▶ EXERCISE REQUIREMENTS: Restate word for word the lines of the records below, starting at the line that contains "have hf : D₁.f" and ending at the line that contains "intro z; rw [hidx z, Int.cast_ofNat]", with both of those lines included and nothing else.

- - - -

/-- **THEOREM K — the index-`4` Kummer–diamond reciprocity on the `X₀(N)`-optimal curve (stub D5 of the LEAD line
`kummer_diamond`; THEOREM modulo T-es-75 ∧ CES).**  For a globally minimal elliptic `W₀/ℚ` with a lattice-optimal
`X₀(N)`-datum `D₀` in the index-`4` configuration `Λ₁(f) = 2Λ₀(f)` (the hypotheses of E-es-185), the Kummer point
`S = π₀(c₀·{∞,1/y}_f / 2)` over the Atkin–Lehner point `R_Q = π₀(c₀·{∞,1/y}_f)` (`N = Q·y`, `gcd(Q,y) = 1`) satisfies,
for every `σ ∈ Aut_ℚ(ℂ)` with `σ(ζ_N) = ζ_N^d`, `dd′ ≡ 1 (mod N)`, and every `γ ∈ Γ₀(N)` with `d_γ ≡ d′ (mod Q)`,
`d_γ ≡ 1 (mod y)`:  `σ(S) = S + π₀(c₀·{∞,γ∞}_f / 2)` — the `2`-descent cocycle of `S` at `σ` is the diamond image
`ϖ_Q(χ_Q(σ)⁻¹) ∈ W₀[2]` (MEMO-es §59.3 THEOREM K, §59.5 STEP 2 input).  Proof: CES gives Stevens' curve `W₁` with an
optimal `X₁(N)`-datum `D₁` and the same newform; index `4` forces `Λ_{E₀} = Λ_{E₁}` and `c₀ = ±2c₁`
(`lattice_eq_of_index_four`, `maninConstant₀_eq_mul_or_eq_neg_mul_of_periodLatticeGamma1_eq_mul`), so `S = π₀(±c₁ s)`;
THEOREM K♮ on `W₁` (`kummerDiamondReciprocity`) and the Galois transfer `map_uniformize_transfer_of_lattice_eq` give the
claim.  [cite: Stevens1982, Thm. 1.3.1(b)] [cite: ConradEdixhovenStein2003, §6.1, Lemma 6.1.6] [cite: Stevens1989, §2] -/
theorem indexFour_kummerDiamondReciprocity (hSt : optimalGamma1Parametrization_cuspInv_galoisAction)
    (hCES : exists_optimal_gamma1ParametrizationData) (W₀ : WeierstrassCurve ℚ) [W₀.IsElliptic] [W₀.IsGloballyMinimal]
    {N : ℕ} [NeZero N] (D₀ : ModularParametrizationData W₀ N)
    (hopt : ∀ z ∈ D₀.L.lattice, ∃ w ∈ periodLattice D₀.f, z = D₀.c * w)
    (h4 : ∀ z : ℂ, z ∈ periodLatticeGamma1 D₀.f ↔ ∃ w ∈ periodLattice D₀.f, z = 2 * w)
    (σ : ℂ ≃ₐ[ℚ] ℂ) (d d' : ℤ) (hdd' : ((d * d' : ℤ) : ZMod N) = 1)
    (hσ : σ (Complex.exp (2 * Real.pi * Complex.I / N)) = Complex.exp (2 * Real.pi * Complex.I * d / N))
    (Q y : ℕ) (hQy : Q * y = N) (hcop : Nat.Coprime Q y) (γ : Gamma0 N)
    (hγQ : (((γ : SL(2, ℤ)) 1 1 : ℤ) : ZMod Q) = (d' : ZMod Q)) (hγy : (((γ : SL(2, ℤ)) 1 1 : ℤ) : ZMod y) = 1) :
    Affine.Point.map (W' := W₀) (σ : ℂ →ₐ[ℚ] ℂ) (D₀.uniformize ((D₀.c : ℂ) * modularSymbol D₀.f (1 / (y : ℚ)) / 2)) =
      D₀.uniformize ((D₀.c : ℂ) * modularSymbol D₀.f (1 / (y : ℚ)) / 2) +
        D₀.uniformize ((D₀.c : ℂ) * cuspSymbol D₀.f γ / 2) := by
  obtain ⟨W₁, _, _, D₁, hiso, hD₁⟩ := hCES W₀ D₀ hopt
  have hf : D₁.f = D₀.f := D₁.f_eq_of_isIsogenous D₀ hiso
  have hidx : ∀ z : ℂ, z ∈ periodLatticeGamma1 D₁.f ↔ ∃ w ∈ periodLattice D₀.f, z = 2 * w := by
    rw [hf]; exact h4
  have hidx' : ∀ z : ℂ, z ∈ periodLatticeGamma1 D₁.f ↔ ∃ w ∈ periodLattice D₀.f, z = ((2 : ℤ) : ℂ) * w := by
    intro z; rw [hidx z, Int.cast_ofNat]
  have hΛ : D₀.L.lattice = D₁.L.lattice := lattice_eq_of_index_four D₁ D₀ hD₁ hopt hidx
  -- `c₀ = ε · 2c₁`
  obtain ⟨ε, hε, hcc⟩ : ∃ ε : ℂ, (ε = 1 ∨ ε = -1) ∧ (D₀.c : ℂ) = ε * (2 * D₁.c) := by
    rcases maninConstant₀_eq_mul_or_eq_neg_mul_of_periodLatticeGamma1_eq_mul D₁ D₀ hD₁ hopt 2 hidx' with h | h
    · refine ⟨1, Or.inl rfl, ?_⟩
      rw [one_mul]
      exact_mod_cast h
    · refine ⟨-1, Or.inr rfl, ?_⟩
      rw [neg_one_mul]
      exact_mod_cast h
  -- THEOREM K on Stevens' curve, in the form `σ(π₁(c₁ s)) = π₁(c₁ (s + u))`
  have hK := kummerDiamondReciprocity hSt W₁ D₁ hD₁ σ d d' hdd' hσ Q y hQy hcop γ hγQ hγy
  rw [hf, ← map_add, ← mul_add] at hK
  have hT := map_uniformize_transfer_of_lattice_eq D₁ D₀ hΛ hε σ hK
  have e1 : (D₀.c : ℂ) * modularSymbol D₀.f (1 / (y : ℚ)) / 2 = ε * ((D₁.c : ℂ) * modularSymbol D₀.f (1 / (y : ℚ))) := by
    rw [hcc]; ring
  have e2 : (D₀.c : ℂ) * cuspSymbol D₀.f γ / 2 = ε * ((D₁.c : ℂ) * cuspSymbol D₀.f γ) := by
    rw [hcc]; ring
  rw [e1, e2, ← map_add, ← mul_add, ← mul_add]
  exact hT

end IndexFour

end Summit.BirchSwinnertonDyer.Rank1Residual.ManinAdditive.KummerDiamond

end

- - - -

▶ YOUR SOLUTION:
  have hf : D₁.f = D₀.f := D₁.f_eq_of_isIsogenous D₀ hiso
  have hidx : ∀ z : ℂ, z ∈ periodLatticeGamma1 D₁.f ↔ ∃ w ∈ periodLattice D₀.f, z = 2 * w := by
    rw [hf]; exact h4
  have hidx' : ∀ z : ℂ, z ∈ periodLatticeGamma1 D₁.f ↔ ∃ w ∈ periodLattice D₀.f, z = ((2 : ℤ) : ℂ) * w := by
    intro z; rw [hidx z, Int.cast_ofNat]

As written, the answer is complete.